--- PROBLEM STATEMENT ---
Your task is to repeat exactly the lines below between the line holding "calc #(univ.filter fun" and the line holding "push Not at hno", inclusive, and only those.

----

import Summits.QuantumAdvantage.QuantumAdvantage.Theorems.CubicForrelationNearExactIsExactEightLevelFour
import Summits.QuantumAdvantage.QuantumAdvantage.Theorems.CubicForrelationNearExactIsExactRothausB

/-!
# Crux `CubicForrelation.NearExactIsExact` (stmt-QuantumAdvantage-14043) — MINIMUM-WEIGHT words of a Reed–Muller code are FLATS

Certificate seat `b2b-cforr-cert` (gen 4).  HONEST FRAMING: a classical coding-theory lemma stated for Boolean functions of bounded algebraic
degree (input to the two-sided boundary analyses of the finite slices `n = 14, 16, 18` of the crux) — NOT summit progress.

`mw_flat_of_minweight`: if `e : 𝔽₂^m → 𝔽₂` has algebraic degree `≤ d + 1` and EXACTLY `2^{m−d−1}` ones (stated as
`2^{d+1}·#{e = 1} = 2^m`, the minimum weight of `RM(d+1, m)`), then its set of periods `V₀ = {a : e(x ⊕ a) = e(x) ∀ x}` is `⊕`-closed with
`#V₀ = #{e = 1}` and the ones of `e` form ONE coset `x₀ ⊕ V₀` — a flat of dimension `m − d − 1`.  Proof (elementary double counting, the
landed `el_flat_of_quadratic` / `qf_flat_of_quadratic` are the instances `d = 1`, `m = 8, 14`): every derivative `e ⊕ e(· ⊕ a)` has
degree `≤ d` (`stub_derivDegree`), so by the Reed–Muller bound (`bb_rmWeight_holds`) it is `0` or has `≥ 2^{m−d} = 2·#{e=1}` ones, while it
has at most `#{e=1} + #{e=1}` ones; hence each `a` is a period or moves the support off itself, and `Σ_a #{e ≠ e(·⊕a)} = 2·#{e=1}·#{e=0}`
counts exactly `#{e = 0}` non-periods.

References: F. J. MacWilliams, N. J. A. Sloane, *The Theory of Error-Correcting Codes* (1977), Ch. 13 §4 (minimum-weight codewords of
`RM(r,m)` are incidence vectors of `(m−r)`-flats); C. Carlet, *Boolean Functions for Cryptography and Coding Theory*, CUP 2021, §4.1.
Everything below is proved from Mathlib and the tree; axioms are the standard three.
-/

set_option linter.dupNamespace false -- D-0017: single-problem summit ⇒ `QuantumAdvantage.QuantumAdvantage` by design

noncomputable section

namespace Summit.QuantumAdvantage.QuantumAdvantage.Theorems.CubicForrelation.NearExactIsExact

open Finset
open Literature.Computability.QuantumComplexity
open Literature.Computability.QuantumComplexity.BuzetChailloux (bxor zeroVec bxor_bxor_cancel_left bxor_zeroVec zeroVec_bxor)

variable {m : ℕ}

/-- **Minimum-weight words of `RM(d+1,m)` are flats.** If `e : 𝔽₂^m → 𝔽₂` has degree `≤ d + 1` and `2^{d+1}·#{e = 1} = 2^m`, then the
periods `V₀ = {a : ∀ x, e(x ⊕ a) = e(x)}` contain `0`, are `⊕`-closed, `#V₀ = #{e = 1}`, and `{e = 1} = x₀ ⊕ V₀` for every `x₀` with
`e(x₀) = 1`. [cite: MacWilliamsSloane1977, Ch. 13 §4] -/
theorem mw_flat_of_minweight (d : ℕ) (e : (Fin m → Bool) → Bool) (he : IsDegLeFun (d + 1) e)
    (hS : 2 ^ (d + 1) * #(univ.filter fun x => e x = true) = 2 ^ m) :
    zeroVec ∈ (univ.filter fun a : Fin m → Bool => ∀ x, e (bxor x a) = e x) ∧
    (∀ a ∈ (univ.filter fun a : Fin m → Bool => ∀ x, e (bxor x a) = e x),
      ∀ b ∈ (univ.filter fun a : Fin m → Bool => ∀ x, e (bxor x a) = e x),
        bxor a b ∈ (univ.filter fun a : Fin m → Bool => ∀ x, e (bxor x a) = e x)) ∧
    #(univ.filter fun a : Fin m → Bool => ∀ x, e (bxor x a) = e x) = #(univ.filter fun x => e x = true) ∧
    ∀ x₀, e x₀ = true → (univ.filter fun x => e x = true) =
      (univ.filter fun a : Fin m → Bool => ∀ x, e (bxor x a) = e x).image (bxor x₀) := by
  classical
  set V₀ := univ.filter (fun a : Fin m → Bool => ∀ x, e (bxor x a) = e x) with hV₀
  set S := univ.filter (fun x => e x = true) with hSdef
  have hM : #(univ : Finset (Fin m → Bool)) = 2 ^ m := by
    rw [card_univ, Fintype.card_fun, Fintype.card_bool, Fintype.card_fin]
  have hSle : #S ≤ 2 ^ m := by rw [← hM]; exact card_le_univ _
  have hSpos : 0 < #S := by
    by_contra h0
    push Not at h0
    have : #S = 0 := by omega
    rw [this, mul_zero] at hS
    exact absurd hS.symm (pow_ne_zero _ two_ne_zero)
  have h0 : zeroVec ∈ V₀ := mem_filter.2 ⟨mem_univ _, fun x => by rw [bxor_zeroVec]⟩
  have hadd : ∀ a ∈ V₀, ∀ b ∈ V₀, bxor a b ∈ V₀ := by
    intro a ha b hb
    refine mem_filter.2 ⟨mem_univ _, fun x => ?_⟩
    rw [← iw_bxor_assoc, (mem_filter.1 hb).2, (mem_filter.1 ha).2]
  -- weight of a derivative: `0` or `2·#S`
  have hD : ∀ a, #(univ.filter fun x => (e x ^^ e (bxor x a)) = true) = 0 ∨
      #(univ.filter fun x => (e x ^^ e (bxor x a)) = true) = 2 * #S := by
    intro a
    have hdeg : IsDegLeFun d (fun x => e x ^^ e (bxor x a)) := stub_derivDegree m d e a he
    have hle : #(univ.filter fun x => (e x ^^ e (bxor x a)) = true) ≤ 2 * #S := by
      calc #(univ.filter fun x => (e x ^^ e (bxor x a)) = true)
          ≤ #((univ.filter fun x => e x = true) ∪ univ.filter fun x => e (bxor x a) = true) := by
            refine card_le_card fun x hx => ?_
            have h' := (mem_filter.1 hx).2
            rw [mem_union, mem_filter, mem_filter]
            revert h'; cases e x <;> cases e (bxor x a) <;> simp
        _ ≤ #(univ.filter fun x => e x = true) + #(univ.filter fun x => e (bxor x a) = true) := card_union_le _ _
        _ = #S + #S := by
            congr 1
            refine card_nbij' (fun x => bxor x a) (fun x => bxor x a) (fun x hx => ?_) (fun x hx => ?_)
              (fun x _ => by show bxor (bxor x a) a = x; rw [iw_bxor_assoc, BuzetChailloux.bxor_self, bxor_zeroVec])
              (fun x _ => by show bxor (bxor x a) a = x; rw [iw_bxor_assoc, BuzetChailloux.bxor_self, bxor_zeroVec])
            · exact mem_filter.2 ⟨mem_univ _, (mem_filter.1 hx).2⟩
            · refine mem_filter.2 ⟨mem_univ _, ?_⟩
              rw [iw_bxor_assoc, BuzetChailloux.bxor_self, bxor_zeroVec]; exact (mem_filter.1 hx).2
        _ = 2 * #S := by ring
    by_cases hz : #(univ.filter fun x => (e x ^^ e (bxor x a)) = true) = 0
    · exact Or.inl hz
    · right
      obtain ⟨x, hx⟩ : ∃ x, (e x ^^ e (bxor x a)) = true := by
        by_contra hno
        push Not at hno
        exact hz (card_eq_zero.2 (filter_eq_empty_iff.2 fun x _ => hno x))
      have hRM := bb_rmWeight_holds m d _ hdeg ⟨x, hx⟩
      -- 2^m = 2^d · (2 · #S)
      have h2 : 2 ^ m = 2 ^ d * (2 * #S) := by rw [← hS, pow_succ]; ring
      rw [h2] at hRM
      have := Nat.le_of_mul_le_mul_left hRM (by positivity)
      omega
  have hmemV : ∀ a, a ∈ V₀ ↔ #(univ.filter fun x => (e x ^^ e (bxor x a)) = true) = 0 := by
    intro a
    rw [card_eq_zero, filter_eq_empty_iff]
    constructor
    · intro ha x _; rw [(mem_filter.1 ha).2 x, Bool.xor_self]; exact Bool.false_ne_true
    · intro h0'; refine mem_filter.2 ⟨mem_univ _, fun x => ?_⟩
      have := h0' (mem_univ x); revert this; cases e x <;> cases e (bxor x a) <;> simp
  -- the complement count
  have hSc : #(univ.filter fun x : Fin m → Bool => ¬ e x = true) = 2 ^ m - #S := by
    have h := card_filter_add_card_filter_not (s := (univ : Finset (Fin m → Bool))) (fun x => e x = true)
    rw [hM] at h
    have h' : #S + #(univ.filter fun x : Fin m → Bool => ¬ e x = true) = 2 ^ m := h
    omega
  -- double counting
  have hcount : ∑ a, (#(univ.filter fun x => (e x ^^ e (bxor x a)) = true) : ℕ) = 2 * #S * (2 ^ m - #S) := by
    simp_rw [card_filter]
    rw [sum_comm]
    have inner : ∀ x, ∑ a, (if (e x ^^ e (bxor x a)) = true then 1 else 0 : ℕ) =
        if e x = true then 2 ^ m - #S else #S := by
      intro x
      rw [Fintype.sum_equiv (Equiv.mk (bxor x) (bxor x) (bxor_bxor_cancel_left x) (bxor_bxor_cancel_left x))
        (fun a => if (e x ^^ e (bxor x a)) = true then 1 else 0) (fun y => if (e x ^^ e y) = true then 1 else 0) (fun _ => rfl)]
      rw [sum_boole]
      cases hx : e x
      · simp only [Bool.false_xor, Bool.false_eq_true, if_false, Nat.cast_id]
        rfl
      · simp only [Bool.true_xor, if_true, Bool.not_eq_true', Nat.cast_id]
        have hc' : (univ.filter fun y : Fin m → Bool => ¬ e y = true) = univ.filter fun y => e y = false :=
          filter_congr fun y _ => by cases e y <;> simp
        rw [← hc']; exact hSc
    rw [sum_congr rfl fun x _ => inner x, sum_ite, sum_const, sum_const, smul_eq_mul, smul_eq_mul]
    rw [show (univ.filter fun x : Fin m → Bool => e x = true) = S from rfl, hSc]
    ring
  have hcount' : ∑ a, (#(univ.filter fun x => (e x ^^ e (bxor x a)) = true) : ℕ) = 2 * #S * #(univ.filter fun a => a ∉ V₀) := by
    rw [← sum_filter_add_sum_filter_not univ (fun a => a ∈ V₀)]
    rw [sum_eq_zero fun a ha => (hmemV a).1 (mem_filter.1 ha).2, zero_add]
    rw [sum_congr rfl fun a ha => ((hD a).resolve_left fun h => absurd ((hmemV a).2 h) (mem_filter.1 ha).2), sum_const,
      smul_eq_mul, mul_comm]
  have hcardV : #V₀ = #S := by
    have h1 : #(univ.filter fun a : Fin m → Bool => a ∉ V₀) = 2 ^ m - #S := by
      have h := hcount.symm.trans hcount'
      have h2S : 0 < 2 * #S := by omega
      exact (Nat.eq_of_mul_eq_mul_left h2S h).symm
    have h2 := card_filter_add_card_filter_not (s := (univ : Finset (Fin m → Bool))) (fun a => a ∈ V₀)
    rw [h1, filter_mem_eq_inter, univ_inter, hM] at h2
    omega
  refine ⟨h0, hadd, hcardV, fun x₀ hx₀ => ?_⟩
  symm
  apply eq_of_subset_of_card_le
  · intro y hy
    obtain ⟨a, ha, rfl⟩ := mem_image.1 hy
    exact mem_filter.2 ⟨mem_univ _, by rw [(mem_filter.1 ha).2 x₀]; exact hx₀⟩
  · rw [card_image_of_injective _ fun a b hab => by simpa only [bxor_bxor_cancel_left] using congrArg (bxor x₀) hab, hcardV]

end Summit.QuantumAdvantage.QuantumAdvantage.Theorems.CubicForrelation.NearExactIsExact

end
/-!
# Line `Sketch` for the crux `ReciprocityUpToIrreducibility` (item stmt-Langlands-14328), continuation c3:
# the `v ∣ ℓ` clause on the UNRAMIFIED sector after clause (F8) of Fontaine's specification

Support file (closes nothing; continuation lead c3, prover-line-stmt-Langlands-14328-c3-0).

The registered open stub `stub_pairCompatibilityAbove` of line `Sketch` (local–global compatibility at
the places `v ∣ ℓ`, through Fontaine's PINNED datum `fontainePstAdicCompletion v ℓ hv =
Classical.epsilon (IsFontaineDatum _)`) was recorded by the crux's disprover (cdisprove cycle 1,
`Negative/PinnedFontaineDatumUndecided`, 13:30Z) as formally undecidable in the tree: the clauses
(F1)–(F7) of `IsFontaineDatum` did not pin the Weil–Deligne representation the datum attaches to the
trivial representation, while the crux decides it.  At 17:19Z the specification GAINED clause (F8)
`IsFontaineDatum.isEquivalent_weilRestrict_of_isLocallyUnramified` (Fontaine 1994, Exp. VIII §1.3,
§2.3.7: for unramified `ρ`, `WD(D_pst ρ) ≅ (ρ|_{W_F}, N = 0)`).  This file draws the consequences for
the line, all under the T0 named fact `FontaineDatumExists` (the only thing that makes the `ε`-term
satisfy its specification):

* `exists_isTransportAlong` — every Weil–Deligne representation on `Eⁿ` has a transport along any
  ring homomorphism `ι : E →+* C` (entrywise image of matrices; needed to exhibit the complex
  representation `rℂ = ι(r)` of the summit's `LocalGlobalCompatibleAt`).
* `fontainePstAdicCompletion_isWeilDeligneOf_of_isUnramifiedAt` — (F8) at the summit's places: for
  `ρ : Γ_K → GL_n(ℚ̄_ℓ)` unramified at `v ∣ ℓ`, the pinned datum attaches SOME `r` to `ρ|_{Γ_{K_v}}`, and
  every attached `r` is `≅ (ρ|_{W_{K_v}}, 0)`.
* `localGlobalCompatibleAt_above_iff_of_isUnramifiedAt` — **on the unramified-at-`v` sector the
  `v ∣ ℓ` clause of `LocalGlobalCompatibleAt` is EQUIVALENT to the `ℓ`-blind statement** "some local
  component `π_v` of `π` has `rec_v(π_v) =` the Frobenius-semisimple class of `ι(ρ|_{W_{K_v}}, 0)`" —
  literally the content of the clause at a place `v ∤ ℓ` where `ρ` is unramified (there the
  Grothendieck–Deligne recipe `IsWeilDeligneOfLadic` forces `r = (ρ|_{W}, 0)` as matrices,
  `IsWeilDeligneOfLadic.toMatrix'_ρ_eq_of_forall_inertia`); in particular
  `localGlobalCompatibleAt_above_of_isWeilDeligneOfLadic`: Grothendieck–Deligne data for `ρ|_{W_{K_v}}`
  at `v ∣ ℓ` ALSO witness the `v ∣ ℓ` clause.
* `fontainePstAdicCompletion_isWeilDeligneOf_one_trivial` — the clause `WDT` of the disprover
  ("the pinned datum attaches the trivial Weil–Deligne representation to `1`", every rank) is now a
  THEOREM under `FontaineDatumExists`; so the witness `(π_𝟙, ρ = 1)` of
  `Negative/PinnedFontaineDatumUndecided` no longer separates the pinned datum from the specification.

Consequence for the line: the `ε`-obstruction to `stub_pairCompatibilityAbove` has receded from "every
instance, even `ρ = 1`" to the ramified-at-`v` / non-zero-weight sector ((F1)–(F8) do not pin the
Frobenius eigenvalue of `WD(ℚ_ℓ(k))`, `k ≠ 0`, docstring of `FontaineDpst`).  No definitions; std axioms.
-/

noncomputable section

set_option linter.dupNamespace false -- project-wide option (lakefile weak.linter.dupNamespace); `Summit.Langlands.Langlands` is the mandated namespace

----

--- RESULT FOR THIS EXERCISE ---
      calc #(univ.filter fun x => (e x ^^ e (bxor x a)) = true)
          ≤ #((univ.filter fun x => e x = true) ∪ univ.filter fun x => e (bxor x a) = true) := by
            refine card_le_card fun x hx => ?_
            have h' := (mem_filter.1 hx).2
            rw [mem_union, mem_filter, mem_filter]
            revert h'; cases e x <;> cases e (bxor x a) <;> simp
        _ ≤ #(univ.filter fun x => e x = true) + #(univ.filter fun x => e (bxor x a) = true) := card_union_le _ _
        _ = #S + #S := by
            congr 1
            refine card_nbij' (fun x => bxor x a) (fun x => bxor x a) (fun x hx => ?_) (fun x hx => ?_)
              (fun x _ => by show bxor (bxor x a) a = x; rw [iw_bxor_assoc, BuzetChailloux.bxor_self, bxor_zeroVec])
              (fun x _ => by show bxor (bxor x a) a = x; rw [iw_bxor_assoc, BuzetChailloux.bxor_self, bxor_zeroVec])
            · exact mem_filter.2 ⟨mem_univ _, (mem_filter.1 hx).2⟩
            · refine mem_filter.2 ⟨mem_univ _, ?_⟩
              rw [iw_bxor_assoc, BuzetChailloux.bxor_self, bxor_zeroVec]; exact (mem_filter.1 hx).2
        _ = 2 * #S := by ring
    by_cases hz : #(univ.filter fun x => (e x ^^ e (bxor x a)) = true) = 0
    · exact Or.inl hz
    · right
      obtain ⟨x, hx⟩ : ∃ x, (e x ^^ e (bxor x a)) = true := by
        by_contra hno
        push Not at hno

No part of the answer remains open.